- [The data]:
*-*-*

/-! ### (R2) The main regime: Lemma 2.3 (ii) inserted into the phase -/

/-- **(R2)** In the regime of Lemma 2.3 (ii) (`α = ℓ_b/4 + O(A₁/x)`,
`β = π/8 − r/(4x) − tℓ_b/(8x) + O(A₂ log²₊x/x^{3/2})`, `0 ≤ β < π/8`, `r = Re ζ`, `ℓ_b = log(x/4b)`),
the real part of the phase is at most `rℓ_b/4 + tℓ_b²/16 − tπ²/64 − πx/8 + O(1)` (upper bound only;
the source's two-sided (34) with `e^{O_C(x^{-1/2})}` precision is needed at `n = 1` only, i.e. in
the fact (36)).
[cite: RodgersTaoFMP2020, §2 eq. (33)–(34) and the display «Q_{t,n} ≪ n⁴ (x/4πn²)^{(9+y)/4} J_t K_{t,n}» (FMP p. 18)] -/
theorem phase_le_main {t T₀ x r ℓb α β A₁ A₂ L U R : ℝ} (hT : -T₀ ≤ t) (ht : t < 0)
    (hα : |α - ℓb / 4| ≤ A₁ / x)
    (hβ : |β - (π / 8 - r / (4 * x) - t * ℓb / (8 * x))| ≤ A₂ * L ^ 2 / x ^ (3 / 2 : ℝ))
    (hβ0 : 0 ≤ β) (hβ1 : β < π / 8) (hx : 1 ≤ x) (hr : 0 ≤ r) (hL : L ^ 2 ≤ Real.sqrt x)
    (hA₁ : 0 ≤ A₁) (hA₂ : 0 ≤ A₂) (hU : -t * |ℓb| ≤ U * x) (hR : r ≤ R * x) :
    t * (α ^ 2 - β ^ 2) - (r + 2 * t * α) / 4 + (r * α - x * β) ≤
      r * ℓb / 4 + t * ℓb ^ 2 / 16 - t * π ^ 2 / 64 - π * x / 8 +
        (A₁ * U / 2 + A₁ * T₀ / 2 + R * A₁ + A₂) := by
  have hx0 : 0 < x := by linarith
  have hpi := Real.pi_gt_three
  have hmt : 0 < -t := by linarith
  have hαu : α ≤ ℓb / 4 + A₁ / x := by have := (abs_le.1 hα).2; linarith
  have hβl : π / 8 - r / (4 * x) - t * ℓb / (8 * x) - A₂ * L ^ 2 / x ^ (3 / 2 : ℝ) ≤ β := by
    have := (abs_le.1 hβ).1; linarith
  -- (E1) `t α² ≤ t ℓb²/16 + A₁ U / 2`
  have hsq : ℓb ^ 2 / 16 - |ℓb| * (A₁ / x) / 2 ≤ α ^ 2 := by
    have e : α ^ 2 = ℓb ^ 2 / 16 + ℓb * (α - ℓb / 4) / 2 + (α - ℓb / 4) ^ 2 := by ring
    have h2 : -(|ℓb| * (A₁ / x)) ≤ ℓb * (α - ℓb / 4) := by
      have h3 : |ℓb * (α - ℓb / 4)| ≤ |ℓb| * (A₁ / x) := by
        rw [abs_mul]; exact mul_le_mul_of_nonneg_left hα (abs_nonneg _)
      have := neg_abs_le (ℓb * (α - ℓb / 4))
      linarith
    nlinarith [sq_nonneg (α - ℓb / 4)]
  have hE1 : t * α ^ 2 ≤ t * ℓb ^ 2 / 16 + A₁ * U / 2 := by
    have h1 : t * α ^ 2 ≤ t * (ℓb ^ 2 / 16 - |ℓb| * (A₁ / x) / 2) :=
      mul_le_mul_of_nonpos_left hsq ht.le
    have h2 : -t * |ℓb| * (A₁ / x) ≤ U * x * (A₁ / x) :=
      mul_le_mul_of_nonneg_right hU (div_nonneg hA₁ hx0.le)
    have e2 : U * x * (A₁ / x) = A₁ * U := by field_simp
    rw [e2] at h2
    have e1 : t * (ℓb ^ 2 / 16 - |ℓb| * (A₁ / x) / 2) =
        t * ℓb ^ 2 / 16 + -t * |ℓb| * (A₁ / x) / 2 := by ring
    linarith
  -- (E2) `-t β² ≤ -t π²/64`
  have hβsq : β ^ 2 ≤ π ^ 2 / 64 := by nlinarith
  have hE2 : -(t * β ^ 2) ≤ -(t * π ^ 2 / 64) := by nlinarith
  -- (E3) `-tα/2 ≤ -t ℓb/8 + A₁ T₀/2`
  have hE3 : -(t * α) / 2 ≤ -t * ℓb / 8 + A₁ * T₀ / 2 := by
    have h1 : -t * α ≤ -t * (ℓb / 4 + A₁ / x) := mul_le_mul_of_nonneg_left hαu hmt.le
    have h2 : -t * (A₁ / x) ≤ T₀ * A₁ := by
      have h3 : A₁ / x ≤ A₁ := div_le_self hA₁ hx
      have h4 : -t * (A₁ / x) ≤ T₀ * (A₁ / x) :=
        mul_le_mul_of_nonneg_right (by linarith) (div_nonneg hA₁ hx0.le)
      have h5 : T₀ * (A₁ / x) ≤ T₀ * A₁ := mul_le_mul_of_nonneg_left h3 (by linarith)
      linarith
    have e : -t * (ℓb / 4 + A₁ / x) = -t * ℓb / 4 + -t * (A₁ / x) := by ring
    linarith
  -- (E4) `rα ≤ rℓb/4 + R A₁`
  have hE4 : r * α ≤ r * ℓb / 4 + R * A₁ := by
    have h1 : r * α ≤ r * (ℓb / 4 + A₁ / x) := mul_le_mul_of_nonneg_left hαu hr
    have h2 : r * (A₁ / x) ≤ R * A₁ := by
      rw [mul_div_assoc', div_le_iff₀ hx0]
      calc r * A₁ ≤ R * x * A₁ := mul_le_mul_of_nonneg_right hR hA₁
        _ = R * A₁ * x := by ring
    have e : r * (ℓb / 4 + A₁ / x) = r * ℓb / 4 + r * (A₁ / x) := by ring
    linarith
  -- (E5) `-xβ ≤ -πx/8 + r/4 + tℓb/8 + A₂`
  have hE5 : -(x * β) ≤ -(π * x / 8) + r / 4 + t * ℓb / 8 + A₂ := by
    have h1 : -(x * β) ≤
        -(x * (π / 8 - r / (4 * x) - t * ℓb / (8 * x) - A₂ * L ^ 2 / x ^ (3 / 2 : ℝ))) := by
      have := mul_le_mul_of_nonneg_left hβl hx0.le
      linarith
    have h2 : x * (A₂ * L ^ 2 / x ^ (3 / 2 : ℝ)) ≤ A₂ := by
      have hx32 : x ^ (3 / 2 : ℝ) = x * Real.sqrt x := by
        rw [Real.sqrt_eq_rpow, ← Real.rpow_one_add' hx0.le (by norm_num)]
        norm_num
      rw [hx32]
      have hsx : 0 < Real.sqrt x := Real.sqrt_pos.2 hx0
      rw [mul_div_assoc', div_le_iff₀ (by positivity)]
      calc x * (A₂ * L ^ 2) = A₂ * L ^ 2 * x := by ring
        _ ≤ A₂ * Real.sqrt x * x := by
          have := mul_le_mul_of_nonneg_left hL hA₂
          nlinarith
        _ = A₂ * (x * Real.sqrt x) := by ring
    have e : x * (π / 8 - r / (4 * x) - t * ℓb / (8 * x) - A₂ * L ^ 2 / x ^ (3 / 2 : ℝ)) =
        π * x / 8 - r / 4 - t * ℓb / 8 - x * (A₂ * L ^ 2 / x ^ (3 / 2 : ℝ)) := by
      field_simp
    linarith
  have e : t * (α ^ 2 - β ^ 2) - (r + 2 * t * α) / 4 + (r * α - x * β) =
      t * α ^ 2 + -(t * β ^ 2) - r / 4 + -(t * α) / 2 + r * α + -(x * β) := by ring
  rw [e]
  linarith [hE1, hE2, hE3, hE4, hE5]

/-- **(R2), the exponent comparison with `T₉`** (`ℓ_b = ℓ − 2m`, `ℓ = log(x/4π) ∈ [0, L]`,
`m = log n ≥ 2/3`, `y ≥ (T₁/2 + 16)L`, `T₁ ≥ T₀ ≥ −t > 0`, `d = (a − 1)/2`, `a ≤ 9`): the crude
bound `K_{t,n} ≤ n^{(|t|/4) log x}` and «since `y ≥ C' log₊ x` … the `2 ≤ n ≤ …` terms sum to
`O(|Q_{t,1}|/x)`» in exponent form. [cite: RodgersTaoFMP2020, §2, FMP p. 18] -/
theorem exponent_le_main {d a y ℓ m t T₀ T₁ L lx : ℝ} (hd : d = (a - 1) / 2) (ha : a ≤ 9)
    (hℓ0 : 0 ≤ ℓ) (hℓL : ℓ ≤ L) (hm : 2 / 3 ≤ m) (hy : (T₁ / 2 + 16) * L ≤ y) (hT₁ : T₀ ≤ T₁)
    (hT : -T₀ ≤ t) (ht : t < 0) (hlx : lx ≤ L) (hL : 1 ≤ L) :
    d * m + ((a + y) * (ℓ - 2 * m) / 4 + t * (ℓ - 2 * m) ^ 2 / 16) ≤
      (9 + y) * ℓ / 4 + t * ℓ ^ 2 / 16 - 2 * m - 5 / 2 * lx := by
  have hm0 : 0 ≤ m := by linarith
  have hL0 : 0 ≤ L := by linarith
  have h1 : (T₁ / 2 + 16) * L * m ≤ y * m := mul_le_mul_of_nonneg_right hy hm0
  have h2 : -T₀ * (ℓ * m) ≤ t * (ℓ * m) := mul_le_mul_of_nonneg_right hT (mul_nonneg hℓ0 hm0)
  have h3 : t * m ^ 2 ≤ 0 := by nlinarith [sq_nonneg m]
  have h4 : T₀ * (L * m) ≤ T₁ * (L * m) := mul_le_mul_of_nonneg_right hT₁ (mul_nonneg hL0 hm0)
  have h4' : T₀ * (ℓ * m) ≤ T₀ * (L * m) := by
    have hT0 : 0 ≤ T₀ := by linarith
    exact mul_le_mul_of_nonneg_left (mul_le_mul_of_nonneg_right hℓL hm0) hT0
  have h5 : 1 * m ≤ L * m := mul_le_mul_of_nonneg_right hL hm0
  have h6 : 2 / 3 * L ≤ m * L := mul_le_mul_of_nonneg_right hm hL0
  have h7 : a * ℓ ≤ 9 * ℓ := mul_le_mul_of_nonneg_right ha hℓ0
  rw [hd]
  nlinarith [h1, h2, h3, h4, h4', h5, h6, h7]

/-- **(R3), the exponent comparison with `T₉` in the huge-`n` regime**: the Gaussian decay
`|t|α²/2 ≥ (25/16)√x · log n` beats `n⁴`, `n²`, `x^{5/2}` and `e^{O_C(log²₊x)}` once
`√x ≥ 8` and `T₀/8 + T₀π²/64 + r/4 + T₀ log²₊x/16 + (5/2) log₊ x ≤ (25/48)√x`.
[cite: RodgersTaoFMP2020, §2, huge-n case (FMP p. 19)] -/
theorem exponent_le_huge {d y ℓ m t T₀ L lx r sx x q : ℝ} (hd : d ≤ 4) (hℓ0 : 0 ≤ ℓ)
    (hℓL : ℓ ≤ L) (hy : 0 ≤ y) (hT : -T₀ ≤ t) (ht : t < 0) (hm : 2 / 3 ≤ m) (hlx : lx ≤ L)
    (hkey : 25 / 16 * sx * m ≤ q) (hsx : 8 ≤ sx)
    (hΘ : T₀ / 8 + T₀ * π ^ 2 / 64 + r / 4 + T₀ * L ^ 2 / 16 + 5 / 2 * L ≤ 25 / 48 * sx) :
    d * m + (-(π * x / 8) - q + r / 4 + T₀ * π ^ 2 / 64 + T₀ / 8) ≤
      (9 + y) * ℓ / 4 + t * ℓ ^ 2 / 16 - t * π ^ 2 / 64 - π * x / 8 - 2 * m - 5 / 2 * lx := by
  have hm0 : 0 ≤ m := by linarith
  have hT0 : 0 ≤ T₀ := by linarith
  have hpi := Real.pi_gt_three
  have h1 : 0 ≤ (9 + y) * ℓ := mul_nonneg (by linarith) hℓ0
  have h2 : -T₀ * ℓ ^ 2 ≤ t * ℓ ^ 2 := mul_le_mul_of_nonneg_right hT (sq_nonneg ℓ)
  have h3 : T₀ * ℓ ^ 2 ≤ T₀ * L ^ 2 := mul_le_mul_of_nonneg_left (pow_le_pow_left₀ hℓ0 hℓL 2) hT0
  have h4 : 0 ≤ -t * π ^ 2 := mul_nonneg (by linarith) (sq_nonneg π)
  have h5 : 25 / 32 * 8 * m ≤ 25 / 32 * sx * m := by nlinarith
  have h6 : 25 / 32 * sx * (2 / 3) ≤ 25 / 32 * sx * m :=
    mul_le_mul_of_nonneg_left hm (by linarith)
  have h7 : d * m ≤ 4 * m := mul_le_mul_of_nonneg_right hd hm0
  nlinarith [h1, h2, h3, h4, h5, h6, h7, hkey, hΘ]

/-! ### The bound for one oscillatory integral `I_t(πn², a + y + ix)`, `n ≥ 2` -/

/-- `log 2 ≥ 2/3`. [folklore] -/
private theorem two_thirds_le_log_two : (2 : ℝ) / 3 ≤ Real.log 2 := by
  have := Real.log_two_gt_d9; linarith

*-*-*

- [Work instructions]: Could you retype exactly the lines from the first one of the records through the line containing "(A₁ * U / 2 + A₁", both included, and nothing more?

- [Your solution]:
/-! ### (R2) The main regime: Lemma 2.3 (ii) inserted into the phase -/

/-- **(R2)** In the regime of Lemma 2.3 (ii) (`α = ℓ_b/4 + O(A₁/x)`,
`β = π/8 − r/(4x) − tℓ_b/(8x) + O(A₂ log²₊x/x^{3/2})`, `0 ≤ β < π/8`, `r = Re ζ`, `ℓ_b = log(x/4b)`),
the real part of the phase is at most `rℓ_b/4 + tℓ_b²/16 − tπ²/64 − πx/8 + O(1)` (upper bound only;
the source's two-sided (34) with `e^{O_C(x^{-1/2})}` precision is needed at `n = 1` only, i.e. in
the fact (36)).
[cite: RodgersTaoFMP2020, §2 eq. (33)–(34) and the display «Q_{t,n} ≪ n⁴ (x/4πn²)^{(9+y)/4} J_t K_{t,n}» (FMP p. 18)] -/
theorem phase_le_main {t T₀ x r ℓb α β A₁ A₂ L U R : ℝ} (hT : -T₀ ≤ t) (ht : t < 0)
    (hα : |α - ℓb / 4| ≤ A₁ / x)
    (hβ : |β - (π / 8 - r / (4 * x) - t * ℓb / (8 * x))| ≤ A₂ * L ^ 2 / x ^ (3 / 2 : ℝ))
    (hβ0 : 0 ≤ β) (hβ1 : β < π / 8) (hx : 1 ≤ x) (hr : 0 ≤ r) (hL : L ^ 2 ≤ Real.sqrt x)
    (hA₁ : 0 ≤ A₁) (hA₂ : 0 ≤ A₂) (hU : -t * |ℓb| ≤ U * x) (hR : r ≤ R * x) :
    t * (α ^ 2 - β ^ 2) - (r + 2 * t * α) / 4 + (r * α - x * β) ≤
      r * ℓb / 4 + t * ℓb ^ 2 / 16 - t * π ^ 2 / 64 - π * x / 8 +
        (A₁ * U / 2 + A₁ * T₀ / 2 + R * A₁ + A₂) := by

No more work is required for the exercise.